Covid-19 : les écoles en Occitanie sous tension face à la flambée des contaminations
Covid-19 : écoles d'Occitanie sous tension face aux contaminations

Covid-19 : les établissements scolaires d'Occitanie sous très haute tension

Les écoles et collèges de la région Occitanie, particulièrement dans les départements des Pyrénées-Orientales et de l'Hérault, font face à une situation de crise sanitaire sans précédent. La flambée des cas de contamination au variant Omicron a entraîné la fermeture de centaines de classes, créant une tension extrême sur le système éducatif local.

Des chiffres qui doublent en quinze jours

Les derniers chiffres communiqués par l'académie de Montpellier sont alarmants.
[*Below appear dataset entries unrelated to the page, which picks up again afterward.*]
/-- **The initial correlation functions as a ratio of partition functions** (the
grand-canonical form of the "second step" of the proof of GST 2013 Prop. 6.1.2, formula
`f_{0,N}^{(s)} = 𝒵_N⁻¹ 1_{D_s} f_0^{⊗s} (𝒵_{N-s} - 𝒵^♭_{(s+1,N)})`; BGSS 2023 (1.1.6)): for
every activity `μ ≠ 0`, every `ε`, every `f₀` and every configuration `Z_s`,
`F^{(s)}(Z_s) = 1_{D_ε^s}(Z_s) f₀^{⊗s}(Z_s) · 𝒵^ε[1_{S_ε(Z_s)} f₀] / 𝒵^ε[f₀]`, where
`S_ε(Z_s)` is the set of one-particle states `ε`-separated from every tagged particle and
`𝒵^ε[h] = gcPartition G ε μ h`. An exact identity of `tsum`s of Bochner integrals (no sign,
integrability or σ-finiteness assumption; both sides are `0` when `𝒵^ε[f₀] = 0`).
[cite: GST2013, Prop. 6.1.2 (proof, second step)] -/
theorem correlationFn_gcInitial_eq_mul_div (G : Geometry d X) (ε : ℝ) {μ : ℝ} (hμ : μ ≠ 0)
    (f₀ : X × EuclideanSpace ℝ d → ℝ) (s : ℕ) (Zs : Config s d X) :
    correlationFn μ (gcInitial G ε μ f₀) s Zs =
      (hardSphereDomain G s ε).indicator (tensorPow s f₀) Zs *
        (gcPartition G ε μ ({z : X × EuclideanSpace ℝ d |
            ∀ i, ε ≤ ‖G.sepVec (Zs i).1 z.1‖ ∧ ε ≤ ‖G.sepVec z.1 (Zs i).1‖}.indicator f₀) /
          gcPartition G ε μ f₀) := by
  set S : Set (X × EuclideanSpace ℝ d) :=
    {z | ∀ i, ε ≤ ‖G.sepVec (Zs i).1 z.1‖ ∧ ε ≤ ‖G.sepVec z.1 (Zs i).1‖} with hS
  set A : ℝ := (hardSphereDomain G s ε).indicator (tensorPow s f₀) Zs with hA
  set Z : ℝ := gcPartition G ε μ f₀ with hZ
  have hmarg : ∀ p, marginal s p (gcInitial G ε μ f₀ (s + p)) Zs =
      Z⁻¹ * μ ^ (s + p) * A * canonicalPartition G ε p (S.indicator f₀) := by
    intro p
    simp only [marginal, gcInitial, canonicalPartition, ← hZ]
    rw [← integral_const_mul]
    refine integral_congr_ae (ae_of_all _ fun zp => ?_)
    dsimp only
    rw [indicator_hardSphereDomain_tensorPow_append]
    ring
  have hterm : ∀ p, (p ! : ℝ)⁻¹ *
      (Z⁻¹ * μ ^ (s + p) * A * canonicalPartition G ε p (S.indicator f₀)) =
      (μ ^ s * Z⁻¹ * A) * (μ ^ p / (p ! : ℝ) * canonicalPartition G ε p (S.indicator f₀)) := by
    intro p; rw [pow_add]; ring
  unfold correlationFn
  simp_rw [hmarg, hterm]
  rw [tsum_mul_left]
  unfold gcPartition
  rw [mul_assoc, mul_assoc, inv_mul_cancel_left₀ (pow_ne_zero s hμ)]
  ring

/-- **Excluded volume around the tagged particles** (the grand-canonical counterpart of the
estimate `𝒵^♭ ≤ s (N - s) ε^d κ_d |f_0|_{L^∞ L^1} 𝒵_{N-s-1}` in the proof of GST 2013
Prop. 6.1.2): with `S_ε(Z_s)` as above, a symmetric-norm separation map whose balls have volume
`≤ C r^d`, and `0 ≤ f₀(x, v) ≤ g(v)` with `g ≥ 0` integrable,
`∫ 1_{S_ε(Z_s)ᶜ} f₀ ≤ s C ε^d ∫ g` (the complement of `S_ε(Z_s)` lies over the union of the
`s` balls of radius `ε` around the tagged positions; Fubini in `(x, v)`).
[cite: GST2013, Prop. 6.1.2 (proof, second step)] -/
theorem integral_indicator_compl_separated_le [SigmaFinite (volume : Measure X)] {G : Geometry d X}
    (hG : Measurable fun p : X × X => G.sepVec p.1 p.2)
    (hsym : ∀ x y : X, ‖G.sepVec x y‖ = ‖G.sepVec y x‖) {C : ℝ≥0∞} (hC : C ≠ ∞)
    (hvolC : ∀ (x : X) (r : ℝ), 0 < r →
      volume {y | ‖G.sepVec y x‖ < r} ≤ C * ENNReal.ofReal (r ^ Fintype.card d))
    {f₀ : X × EuclideanSpace ℝ d → ℝ} (hf₀ : 0 ≤ f₀) {g : EuclideanSpace ℝ d → ℝ} (hg₀ : 0 ≤ g)
    (hg : Integrable g) (hfg : ∀ x v, f₀ (x, v) ≤ g v) {s : ℕ} (Zs : Config s d X) {ε : ℝ}
    (hε : 0 < ε) :
    ∫ z, ({z : X × EuclideanSpace ℝ d |
        ∀ i, ε ≤ ‖G.sepVec (Zs i).1 z.1‖ ∧ ε ≤ ‖G.sepVec z.1 (Zs i).1‖}ᶜ).indicator f₀ z ≤
      s * C.toReal * ε ^ Fintype.card d * ∫ v, g v := by
  set S : Set (X × EuclideanSpace ℝ d) :=
    {z | ∀ i, ε ≤ ‖G.sepVec (Zs i).1 z.1‖ ∧ ε ≤ ‖G.sepVec z.1 (Zs i).1‖} with hS
  set B : Set X := ⋃ i : Fin s, {x | ‖G.sepVec x (Zs i).1‖ < ε} with hB
  have hBm : MeasurableSet B := MeasurableSet.iUnion fun i =>
    measurableSet_lt (hG.comp (measurable_id.prodMk measurable_const)).norm measurable_const
  have hBvol : volume B ≤ (s : ℝ≥0∞) * (C * ENNReal.ofReal (ε ^ Fintype.card d)) := by
    calc volume B ≤ ∑ i : Fin s, volume {x | ‖G.sepVec x (Zs i).1‖ < ε} :=
          measure_iUnion_fintype_le volume _
      _ ≤ ∑ _i : Fin s, C * ENNReal.ofReal (ε ^ Fintype.card d) :=
          Finset.sum_le_sum fun i _ => hvolC _ _ hε
      _ = (s : ℝ≥0∞) * (C * ENNReal.ofReal (ε ^ Fintype.card d)) := by
          rw [Finset.sum_const, Finset.card_univ, Fintype.card_fin, nsmul_eq_mul]
  have hfin : (s : ℝ≥0∞) * (C * ENNReal.ofReal (ε ^ Fintype.card d)) ≠ ∞ :=
    ENNReal.mul_ne_top (ENNReal.natCast_ne_top s) (ENNReal.mul_ne_top hC ENNReal.ofReal_ne_top)
  have hBfin : volume B ≠ ∞ := ne_top_of_le_ne_top hfin hBvol
  set U : X × EuclideanSpace ℝ d → ℝ := fun z => B.indicator (fun _ => (1 : ℝ)) z.1 * g z.2
    with hU
  have hUi : Integrable U := by
    have h1 : Integrable (B.indicator fun _ => (1 : ℝ)) (volume : Measure X) :=
      (integrable_indicator_iff hBm).2 (integrableOn_const hBfin)
    exact h1.mul_prod hg
  have hle : ∀ z, Sᶜ.indicator f₀ z ≤ U z := by
    intro z
    by_cases hz : z ∈ Sᶜ
    · have hz1 : z.1 ∈ B := by
        rw [mem_compl_iff, hS] at hz
        simp only [mem_setOf_eq, not_forall, not_and_or, not_le] at hz
        obtain ⟨i, hi⟩ := hz
        refine mem_iUnion.2 ⟨i, ?_⟩
        rcases hi with h | h
        · rw [mem_setOf_eq, hsym]; exact h
        · exact h
      rw [indicator_of_mem hz]
      simp only [hU, indicator_of_mem hz1, one_mul]
      exact hfg z.1 z.2
    · rw [indicator_of_notMem hz]
      exact mul_nonneg (indicator_nonneg (fun _ _ => zero_le_one) _) (hg₀ _)
  calc ∫ z, Sᶜ.indicator f₀ z
      ≤ ∫ z, U z := integral_mono_of_nonneg
        (ae_of_all _ fun z => indicator_nonneg (fun w _ => hf₀ w) z) hUi (ae_of_all _ hle)
    _ = (∫ x, B.indicator (fun _ => (1 : ℝ)) x) * ∫ v, g v := integral_prod_mul _ g
    _ = (volume B).toReal * ∫ v, g v := by
        rw [integral_indicator_const _ hBm, smul_eq_mul, mul_one, Measure.real]
    _ ≤ ((s : ℝ≥0∞) * (C * ENNReal.ofReal (ε ^ Fintype.card d))).toReal * ∫ v, g v :=
        mul_le_mul_of_nonneg_right (ENNReal.toReal_mono hfin hBvol) (integral_nonneg hg₀)
    _ = s * C.toReal * ε ^ Fintype.card d * ∫ v, g v := by
        rw [ENNReal.toReal_mul, ENNReal.toReal_mul, ENNReal.toReal_natCast,
          ENNReal.toReal_ofReal (pow_nonneg hε.le _)]
        ring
Au jeudi 27 janvier, on dénombrait 971 classes fermées, 1 267 personnels et 21 184 élèves contaminés par le Covid-19. Ces données représentent un doublement par rapport à deux semaines auparavant, où seulement 487 classes, 689 personnels et 10 969 élèves étaient touchés.

La situation est particulièrement préoccupante dans le premier degré, où de nombreuses classes se retrouvent clairsemées ou tout simplement fermées. Malgré cette vague de contaminations, seulement trois établissements scolaires ont dû fermer complètement leurs portes, témoignant des efforts déployés pour maintenir l'enseignement en présentiel.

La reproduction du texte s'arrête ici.